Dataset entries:

________________

/-- `1/√y ≤ 1 + 1/y` for `y > 0`. [folklore] -/
theorem one_div_sqrt_le {y : ℝ} (hy : 0 < y) : 1 / Real.sqrt y ≤ 1 + 1 / y := by
  have hs : 0 < Real.sqrt y := Real.sqrt_pos.2 hy
  rcases le_or_gt 1 y with h | h
  · have : 1 ≤ Real.sqrt y := by rw [Real.le_sqrt (by norm_num) hy.le]; linarith
    have hy' : 0 ≤ 1 / y := by positivity
    calc 1 / Real.sqrt y ≤ 1 := by rw [div_le_one hs]; exact this
      _ ≤ 1 + 1 / y := by linarith
  · have h1 : y ≤ Real.sqrt y := by
      have := Real.sqrt_le_sqrt (le_of_lt h) ; rw [Real.sqrt_one] at this
      calc y = Real.sqrt y * Real.sqrt y := (Real.mul_self_sqrt hy.le).symm
        _ ≤ Real.sqrt y * 1 := mul_le_mul_of_nonneg_left this hs.le
        _ = Real.sqrt y := mul_one _
    calc 1 / Real.sqrt y ≤ 1 / y := div_le_div_of_nonneg_left zero_le_one hy h1
      _ ≤ 1 + 1 / y := by linarith

/-- `1/(2πr) ≤ 64/Λ` when `Λ/400 ≤ r`. [folklore] -/
theorem inv_two_pi_r_le {Λ r : ℝ} (hΛ : 0 < Λ) (hr : Λ / 400 ≤ r) : 1 / (2 * π * r) ≤ 64 / Λ := by
  have hπ := Real.pi_gt_d2
  have hr0 : 0 < r := lt_of_lt_of_le (by positivity) hr
  rw [div_le_div_iff₀ (by positivity) hΛ]
  nlinarith

/-- `1/√(2πr) ≤ 8/√Λ` when `Λ/400 ≤ r`. [folklore] -/
theorem inv_sqrt_two_pi_r_le {Λ r : ℝ} (hΛ : 0 < Λ) (hr : Λ / 400 ≤ r) :
    1 / Real.sqrt (2 * π * r) ≤ 8 / Real.sqrt Λ := by
  have hπ := Real.pi_gt_d2
  have hr0 : 0 < r := lt_of_lt_of_le (by positivity) hr
  have hsΛ : 0 < Real.sqrt Λ := Real.sqrt_pos.2 hΛ
  have h1 : Real.sqrt Λ ≤ 8 * Real.sqrt (2 * π * r) := by
    rw [show (8 : ℝ) = Real.sqrt 64 by rw [show (64 : ℝ) = 8 ^ 2 by norm_num, Real.sqrt_sq (by norm_num)],
      ← Real.sqrt_mul (by norm_num)]
    exact Real.sqrt_le_sqrt (by nlinarith)
  rw [div_le_div_iff₀ (Real.sqrt_pos.2 (by positivity)) hsΛ]
  linarith

/-- `√(2πr) ≤ 4√Λ` when `r ≤ 2Λ`. [folklore] -/
theorem sqrt_two_pi_r_le {Λ r : ℝ} (hΛ : 0 < Λ) (hr : r ≤ 2 * Λ) : Real.sqrt (2 * π * r) ≤ 4 * Real.sqrt Λ := by
  have hπ := Real.pi_lt_d2
  rw [show (4 : ℝ) = Real.sqrt 16 by rw [show (16 : ℝ) = 4 ^ 2 by norm_num, Real.sqrt_sq (by norm_num)],
    ← Real.sqrt_mul (by norm_num)]
  exact Real.sqrt_le_sqrt (by nlinarith [Real.pi_pos])

/-- The logarithm of the `B`-process in scale form: `log(1 + ℓ√(2πr)) ≤ log(1 + ΛR²) + 4` for `ℓ ≤ 9R`, `r ≤ 2Λ`.
[folklore] -/
theorem log_B_le {Λ r ℓ R : ℝ} (hΛ : 0 < Λ) (hR : 1 ≤ R) (hr0 : 0 < r) (hr : r ≤ 2 * Λ) (hℓ0 : 0 ≤ ℓ) (hℓ : ℓ ≤ 9 * R) :
    Real.log (1 + ℓ * Real.sqrt (2 * π * r)) ≤ Real.log (1 + Λ * R ^ 2) + 4 := by
  have hs := sqrt_two_pi_r_le hΛ hr
  have hsΛ : 0 ≤ Real.sqrt Λ := Real.sqrt_nonneg _
  have h1 : ℓ * Real.sqrt (2 * π * r) ≤ 36 * (R * Real.sqrt Λ) := by
    calc ℓ * Real.sqrt (2 * π * r) ≤ (9 * R) * (4 * Real.sqrt Λ) :=
          mul_le_mul hℓ hs (Real.sqrt_nonneg _) (by positivity)
      _ = 36 * (R * Real.sqrt Λ) := by ring
  have h2 : R * Real.sqrt Λ ≤ 1 + Λ * R ^ 2 := by
    have : R * Real.sqrt Λ = Real.sqrt (Λ * R ^ 2) := by
      rw [Real.sqrt_mul hΛ.le, Real.sqrt_sq (by linarith)]; ring
    rw [this]; exact sqrt_le_one_add (by positivity)
  have h3 : 1 + ℓ * Real.sqrt (2 * π * r) ≤ 37 * (1 + Λ * R ^ 2) := by nlinarith [hΛ, sq_nonneg R]
  have h0 : 0 < 1 + ℓ * Real.sqrt (2 * π * r) := by positivity
  calc Real.log (1 + ℓ * Real.sqrt (2 * π * r)) ≤ Real.log (37 * (1 + Λ * R ^ 2)) := Real.log_le_log h0 h3
    _ = Real.log 37 + Real.log (1 + Λ * R ^ 2) := Real.log_mul (by norm_num) (by positivity)
    _ ≤ _ := by linarith [log_37_le_four]

/-- The absolute constant of the scale bound. [folklore] -/
@[irreducible] def pieceK : ℝ := 10 ^ 22

/-! ### The line error in scale form (pure real inequalities) -/

section LineErrScale

variable {r A lam3 G G₁ G₂ Λ R g ℓ : ℝ}

set_option maxHeartbeats 400000 in
/-- The `E₁, E₂` part of the line error in scale form. [folklore] -/
theorem scale_E (hr : 0 < r) (hA1 : 1 ≤ A) (hG0 : 0 ≤ G) (hlam3 : 0 ≤ lam3) (hG₁0 : 0 ≤ G₁)
    (hR : 1 ≤ R) (hΛ : 0 < Λ) (hg : G ≤ g)
    (hr1 : Λ / 400 ≤ r) (hAr : A * r ≤ 2 * Λ) (hA : A ≤ 400) (hl3 : lam3 ≤ 8 * Λ / R)
    (hG1 : G₁ ≤ 300 * stepC * g / R) (hℓ0 : 0 ≤ ℓ) (hℓ : ℓ ≤ 9 * R) :
    (A * r * ℓ + 1) *
        (G * (2 * A ^ 3 * (2 * π * lam3 / (2 * π * r) ^ 2) * (2 + 2 * Real.log (1 + ℓ * Real.sqrt (2 * π * r))))
          + G₁ / (2 * π * r) * (10 + 4 * A * Real.log (1 + ℓ * Real.sqrt (2 * π * r))))
      + 2 * (G₁ / (2 * π * r) * (3 + (1 + A) * Real.log (1 + ℓ * Real.sqrt (2 * π * r))))
      ≤ 13 * 10 ^ 14 * stepC * (g * (Real.log (1 + Λ * R ^ 2) + 4))
        + 8 * 10 ^ 13 * stepC * (g * (Real.log (1 + Λ * R ^ 2) + 4) / (Λ * R)) := by
  have hπ := Real.pi_gt_d2
  have hC := one_le_stepC
  have hA0 : 0 ≤ A := by linarith
  have hg0 : 0 ≤ g := hG0.trans hg
  have hR0 : 0 < R := by linarith
  have hr2 : r ≤ 2 * Λ := by nlinarith
  have hΛR : 0 < Λ * R := by positivity
  set LW := Real.log (1 + Λ * R ^ 2) + 4 with hLW
  have hLW1 : 4 ≤ LW := by
    have : 0 ≤ Real.log (1 + Λ * R ^ 2) := Real.log_nonneg (by nlinarith [sq_nonneg R])
    linarith
  set L := Real.log (1 + ℓ * Real.sqrt (2 * π * r)) with hL
  have hL0 : 0 ≤ L := Real.log_nonneg (by nlinarith [Real.sqrt_nonneg (2 * π * r)])
  have hLLW : L ≤ LW := log_B_le hΛ hR hr hr2 hℓ0 hℓ
  have h1r : 1 / (2 * π * r) ≤ 64 / Λ := inv_two_pi_r_le hΛ hr1
  have h1r' : 1 / r ≤ 400 / Λ := by rw [div_le_div_iff₀ hr hΛ]; linarith
  set X := g * LW / (Λ * R) with hX
  have hX0 : 0 ≤ X := by positivity
  have hXC : X ≤ stepC * X := le_mul_of_one_le_left hX0 hC
  -- `q₁ = 2πλ₃/(2πr)² ≤ 204800/(ΛR)`
  have hq1 : 2 * π * lam3 / (2 * π * r) ^ 2 ≤ 204800 / (Λ * R) := by
    have e1 : 2 * π * lam3 / (2 * π * r) ^ 2 = lam3 * (1 / (2 * π * r)) * (1 / r) := by
      field_simp
    rw [e1]
    calc lam3 * (1 / (2 * π * r)) * (1 / r) ≤ (8 * Λ / R) * (64 / Λ) * (400 / Λ) := by gcongr
      _ = 204800 / (Λ * R) := by field_simp; ring
  have hE1a : G * (2 * A ^ 3 * (2 * π * lam3 / (2 * π * r) ^ 2) * (2 + 2 * L)) ≤ 66 * 10 ^ 12 * X := by
    calc G * (2 * A ^ 3 * (2 * π * lam3 / (2 * π * r) ^ 2) * (2 + 2 * L))
        ≤ g * (2 * 400 ^ 3 * (204800 / (Λ * R)) * (2 + 2 * LW)) := by gcongr
      _ ≤ g * (2 * 400 ^ 3 * (204800 / (Λ * R)) * ((5 / 2) * LW)) := by gcongr; linarith
      _ = 65536 * 10 ^ 9 * X := by rw [hX]; field_simp; ring
      _ ≤ 66 * 10 ^ 12 * X := by rw [show (65536 * 10 ^ 9 : ℝ) = 65536 / 1000 * 10 ^ 12 by norm_num]; nlinarith
  have hG1r : G₁ / (2 * π * r) ≤ 19200 * stepC * (g / (Λ * R)) := by
    rw [div_eq_mul_one_div G₁]
    calc G₁ * (1 / (2 * π * r)) ≤ (300 * stepC * g / R) * (64 / Λ) := by gcongr
      _ = 19200 * stepC * (g / (Λ * R)) := by field_simp; ring
  have hG1r0 : 0 ≤ G₁ / (2 * π * r) := by positivity
  have hE1b : G₁ / (2 * π * r) * (10 + 4 * A * L) ≤ 31 * 10 ^ 6 * (stepC * X) := by
    calc G₁ / (2 * π * r) * (10 + 4 * A * L) ≤ (19200 * stepC * (g / (Λ * R))) * (10 + 4 * 400 * LW) := by gcongr
      _ ≤ (19200 * stepC * (g / (Λ * R))) * (1603 * LW) := by gcongr; linarith
      _ = 307776 / 10 ^ 4 * 10 ^ 6 * (stepC * X) := by rw [hX]; field_simp; ring
      _ ≤ 31 * 10 ^ 6 * (stepC * X) := by nlinarith [mul_nonneg (by linarith : (0:ℝ) ≤ stepC) hX0]
  have hE2 : G₁ / (2 * π * r) * (3 + (1 + A) * L) ≤ 78 * 10 ^ 5 * (stepC * X) := by
    calc G₁ / (2 * π * r) * (3 + (1 + A) * L) ≤ (19200 * stepC * (g / (Λ * R))) * (3 + (1 + 400) * LW) := by gcongr
      _ ≤ (19200 * stepC * (g / (Λ * R))) * (402 * LW) := by gcongr; linarith
      _ = 77184 / 10 ^ 4 * 10 ^ 6 * (stepC * X) := by rw [hX]; field_simp; ring
      _ ≤ 78 * 10 ^ 5 * (stepC * X) := by nlinarith [mul_nonneg (by linarith : (0:ℝ) ≤ stepC) hX0]
  have hE1 : G * (2 * A ^ 3 * (2 * π * lam3 / (2 * π * r) ^ 2) * (2 + 2 * L)) + G₁ / (2 * π * r) * (10 + 4 * A * L)
      ≤ 7 * 10 ^ 13 * (stepC * X) := by linarith
  have hE10 : 0 ≤ G * (2 * A ^ 3 * (2 * π * lam3 / (2 * π * r) ^ 2) * (2 + 2 * L))
      + G₁ / (2 * π * r) * (10 + 4 * A * L) := by positivity
  have hArl : A * r * ℓ + 1 ≤ 18 * (Λ * R) + 1 := by
    have := mul_le_mul hAr hℓ hℓ0 (by positivity)
    linarith
  have hP1 : (A * r * ℓ + 1) *
        (G * (2 * A ^ 3 * (2 * π * lam3 / (2 * π * r) ^ 2) * (2 + 2 * L)) + G₁ / (2 * π * r) * (10 + 4 * A * L))
      ≤ (18 * (Λ * R) + 1) * (7 * 10 ^ 13 * (stepC * X)) := mul_le_mul hArl hE1 hE10 (by positivity)
  have e1 : (18 * (Λ * R) + 1) * (7 * 10 ^ 13 * (stepC * X))
      = 126 * 10 ^ 13 * stepC * (g * LW) + 7 * 10 ^ 13 * stepC * X := by rw [hX]; field_simp; ring
  have hfin : 126 * 10 ^ 13 * stepC * (g * LW) + 7 * 10 ^ 13 * stepC * X + 2 * (78 * 10 ^ 5 * (stepC * X))
      ≤ 13 * 10 ^ 14 * stepC * (g * LW) + 8 * 10 ^ 13 * stepC * X := by
    have : 0 ≤ stepC * (g * LW) := by positivity
    have : 0 ≤ stepC * X := by positivity
    nlinarith
  rw [hX] at hfin e1
  linarith [hP1, hE2, hfin, e1]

________________

*Assigned task*. Return the opening line of the data and every line after it through the line containing "have hy' : 0 ≤ 1 / y := by positivity", please, exactly as written and with nothing added.

*Task response*.
/-- `1/√y ≤ 1 + 1/y` for `y > 0`. [folklore] -/
theorem one_div_sqrt_le {y : ℝ} (hy : 0 < y) : 1 / Real.sqrt y ≤ 1 + 1 / y := by
  have hs : 0 < Real.sqrt y := Real.sqrt_pos.2 hy
  rcases le_or_gt 1 y with h | h
  · have : 1 ≤ Real.sqrt y := by rw [Real.le_sqrt (by norm_num) hy.le]; linarith
    have hy' : 0 ≤ 1 / y := by positivity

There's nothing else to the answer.